Those of you who know the previous iteration of the Angel and Crown might be surprised to see the once ‘notorious’ pub, which was shut for antisocial behaviour nearly two years ago, now gracing the same advertising space as Coca-Cola. 

Keogh bought the pub in Globe Town after its closure and since reopening it last December she has been working hard to turn the Angel and Crown from a place of disrepute to an inclusive hub with drag nights. She says that her campaign was likely chosen because of her story of trying to change the pub’s old reputation.

‘Basically, I just told them what I was trying to do with the Angel and Crown. I’ve been working really hard since December to show people that this is a place where families can come in, where you can have a coffee. It’s not just about booze.’

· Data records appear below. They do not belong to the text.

/-!
# Line `vertex-power-width` — skeleton for crux `DetQP.DetqpSuperquadratic` (stmt-ValiantsHypothesis-0318)

Crux decl `Summit.ValiantsHypothesis.ValiantsHypothesis.Theses.DetQP.DetqpSuperquadratic`
(`∃ ε > 0, ∃ n₀, ∀ n ≥ n₀, (n : ℝ) ^ (2 + ε) ≤ dc(per_n)`; shared verbatim with
`Theses.UlrichPadded.Superquadratic`, routes DetQP rank 2 / UlrichPadded rank 5).

## The line (idea card `Ideas/vertex-power-width.md`, ideator 2; triage r1: pass ×3; panel merge
`linear-homogenisation-transfer ≈ vertex-power-width ≈ regular-power-width-transfer`)

VERTEX NORMAL FORM.  Every affine determinantal expression `per_n = det A`, `A = A₀ + A₁(x)` of size
`w + 1` (`n ≥ 3`, over `ℂ`) is REGULAR — von zur Gathen: `rank A(v) ≥ w` at every point, in particular
at the cone vertex `v = 0`, so `rank A₀ = w` (PROVED in tree: `vonzurGathen1987_perm_detRepr_rank_holds`,
`isRegularDetRepr_perPoly`, `IsRegularDetRepr.exists_normalForm`).  A constant gauge therefore puts the
expression in bordered form `[[λ, ρᵀ], [γ, 1 + L]]` with `λ, ρ, γ, L` HOMOGENEOUS LINEAR, and
`det = λ·det(1+L) − ρᵀ adj(1+L) γ` (stub 1).  Because `per_n` is HOMOGENEOUS of degree `n ≥ 3`,
comparing homogeneous components of this identity degree by degree — with the graded pieces
`B_j = Σ_{k≤j} e_k(L) (−L)^{j−k}` of `adj(1+L)` and Cayley–Hamilton beyond `j = w − 1` — kills every
correction term (stub 2):
  (A1) `λ = 0`;  (A2) `ρᵀ L^j γ = 0` for `j < n − 2`;  (A3) `ρᵀ L^{n−2} γ = (−1)^{n−1} per_n`;
  (A4) `per_n ∣ ρᵀ L^j γ` for every `j` (all Markov parameters of the linear system `(L, γ, ρ)`).
Hence `dc(per_n) − 1` is EXACTLY the least width of a bordered matrix power `ρᵀ L^{n−2} γ` coming from a
regular expression, and the crux becomes an UNPADDED, HOMOGENEOUS, SINGLE-MATRIX width statement at
scale `n^{2+ε}` (Ikenmeyer–Landsberg 2017 Thm 4.1/Rem 4.2 could only offer `ω(n⁶)` for `himmc` through the
cubic Mahajan–Vinay dictionary).  The transfer target, sharpened as all three triagers asked ("a line
that drops the side identities is DGIJL24's `w(per)` in costume"), keeps the Krylov side identities
(A2), (A4) as hypotheses: stub 3 = `C⁺_K` = "every Krylov-constrained power presentation of `per_n` has
width `≥ n^{2+ε}`, eventually" — the ONE open stub (the bet: same-space homogeneous GCT multiplicities /
single-matrix ABP width arguments at scale `n^{2+ε} < n⁵`, inside the Gesmundo–Landsberg open window).
Calibration: crux_ε ⇐ C⁺_K ⇐ C⁺_pure (no side identities) ⇐ `dc(per_n) ≥ n^{3+ε'}` (unroll a power
presentation to a det expression of size `(n−2)w+2`), and ¬C⁺_K i.o. would give `per_n` homogeneous
ABPs of width `< n^{2+ε}` i.o.; at `n = 3`: pure power width `3 < dc − 1 = 6` (row Laplace), so the
inequality `dc − 1 ≥ pw` is genuinely lossy below and the side identities matter.

COMPOSITION `DetqpSuperquadratic_of : Stmt.stub_vertexGauge → Stmt.stub_gradedExpansion →
Stmt.stub_krylovWidth → DetQP.DetqpSuperquadratic` (kernel-checked, no sorry): take `ε, n₀` from stub 3
and `n ≥ max n₀ 3`; `dc(per_n)` is attained (`hasDetRepr_determinantalComplexity_holds`) and `≠ 0`
(`det` of the empty matrix is `1 ≠ per_n` by homogeneity degrees), so `dc = w + 1`; stub 1 gives the
bordered linear data, stub 2 (with `f := per_n`, `perPoly_isHomogeneous`) the identities (A2)–(A4); after
rescaling `ρ` by the sign `(−1)^{n−1}` stub 3 yields `n^{2+ε} ≤ w ≤ w + 1 = dc(per_n)`.

## Shape (D-0027 §3.3; the skeleton audit's by-name rule)
* `Stmt.stub_…` — the three stub statements as precise `Prop`s, named like the stubs;
* `stub_…` — the same statements as sorried theorems (the REGISTERED stubs; `sorry` occurs nowhere else);
* `DetqpSuperquadratic_of` — the composition, real proof; `DetqpSuperquadratic_proof : DetqpSuperquadratic :=
  DetqpSuperquadratic_of stub_vertexGauge stub_gradedExpansion stub_krylovWidth` ties the two copies;
* the shared copy `Theses.UlrichPadded.Superquadratic` (payload route_id UlrichPadded; identical body) follows from
  the same term — see the note at the end of the file (import omitted to limit exposure to route-file rewrites).
All three stubs are DEF-FREE: they mention only Mathlib (`MvPolynomial.IsHomogeneous`, `Matrix.det`,
`Matrix.adjugate`, `dotProduct`, `Matrix.mulVec`) and the Literature decls `perPoly`, `HasDetRepr`.
PROVED TOOLS in this file (sorry-free): `det_border` (Cauchy's bordered-determinant expansion
`det M = M₀₀ det D − ρ ⬝ᵥ (adj D *ᵥ γ)`, fixing the adjugate/sign conventions of stubs 1–2),
`isHomogeneous_one_of_totalDegree_le_one`, `exists_border_of_constPart_eq_lamMatrix` (the read-off),
`isHomogeneous_pow_apply` / `isHomogeneous_markov` (degree bookkeeping of `m_j = ρ ⬝ᵥ (L^j *ᵥ γ)` for stubs 2–3), and
the reduction `vertexGauge_of_core : Stmt.vertexGaugeCore → Stmt.stub_vertexGauge`, so the prover of
stub 1 only owes the constant gauge `Stmt.vertexGaugeCore` (vzG + LR normal form + transposition + row scaling).

## Disproof used
`payload.disproof_path` (cdisprove v4, `run/gate/evidence/…/20260815T224454Z-Disproof.lean`) is not mounted
in this jail and no crux workfile `Cruxes/DetqpSuperquadratic/Disproof.lean` exists yet (`ledger crux cat` →
none); its content is known from the item's evidence notes and honoured as follows.
* `superquadratic_false_without_charZero` (crux FALSE in characteristic 2): honoured — the line uses
  `char ℂ = 0` (indeed `char ≠ 2`) at `stub_vertexGauge`, through von zur Gathen regularity; in char 2
  `per = det` has the non-regular expression `A = X` (`A₀ = 0`) and stub 1 is false there, consistently.
  Stub 2 is characteristic-free algebra (stated over any commutative ring); stub 3 is over `ℂ`.
* `threshold_ge_five` (every witness has `n₀ ≥ 5`): respected — `n₀` is stub 3's, composed as `max n₀ 3`;
  nothing is claimed below it.
* `superquadratic_iff_natPow`, `dc_perPoly_mono`: available to the prover of stub 3 (cast-free form,
  monotonicity); not needed by the composition.
* `mr_method`, `mr_method_ceiling_perPoly`, `mr_method_tight` (Hessian-rank engine exhausted at `n²/2`) and
  `perPoly_singular_on_two_zero_rows` (singular-locus engine `≤ 2n+1`), ELSW flattenings: no stub is a
  Hessian-rank, singular-locus or padded-flattening statement; stub 3 lives in the unpadded homogeneous
  model (Gesmundo–Landsberg window `w < n⁵` open; GIP17 orbit-OCCURRENCE no-go acknowledged — the bet is
  multiplicities / width, not occurrences).
* Landed Negative lemmas under `Theorems/DetqpSuperquadratic/Negative/`: none exist (2026-08-16T04Z).
* Negatives index (`ledger negatives --problem ValiantsHypothesis`: 5668, 0340, 3735, 3738): no stub
  restates or instantiates any of them (5668 = UlrichPadded budget coordinate `j ≥ 1`, gauge-dependent;
  the vertex normal form is consistent with its Koszul-twisted Grenet witness, whose `L` is not nilpotent).
-/

namespace Summit.ValiantsHypothesis.ValiantsHypothesis.Cruxes.DetqpSuperquadratic.VertexPowerWidth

So notorious was the old pub’s reputation, she still has trouble shedding it, which Keogh hopes the Coca-Cola ad might change. 

‘People still think it’s the old pub,’ she says. ‘I still overhear customers saying things like, “I never would have thought to come here before.”’

The Angel and Crown retains the trappings of an unpretentious, East End boozer with traditional dark wood furnishings. But if you’ve never been inside the old pub, it is difficult to imagine how its old iteration might have been, sitting among the welcoming plants and drag quiz night posters.

Ultimately, the family-friendly aspect of Coca-Cola’s brand is why she was attracted to this campaign when she found out about it through one of her product suppliers in the summer.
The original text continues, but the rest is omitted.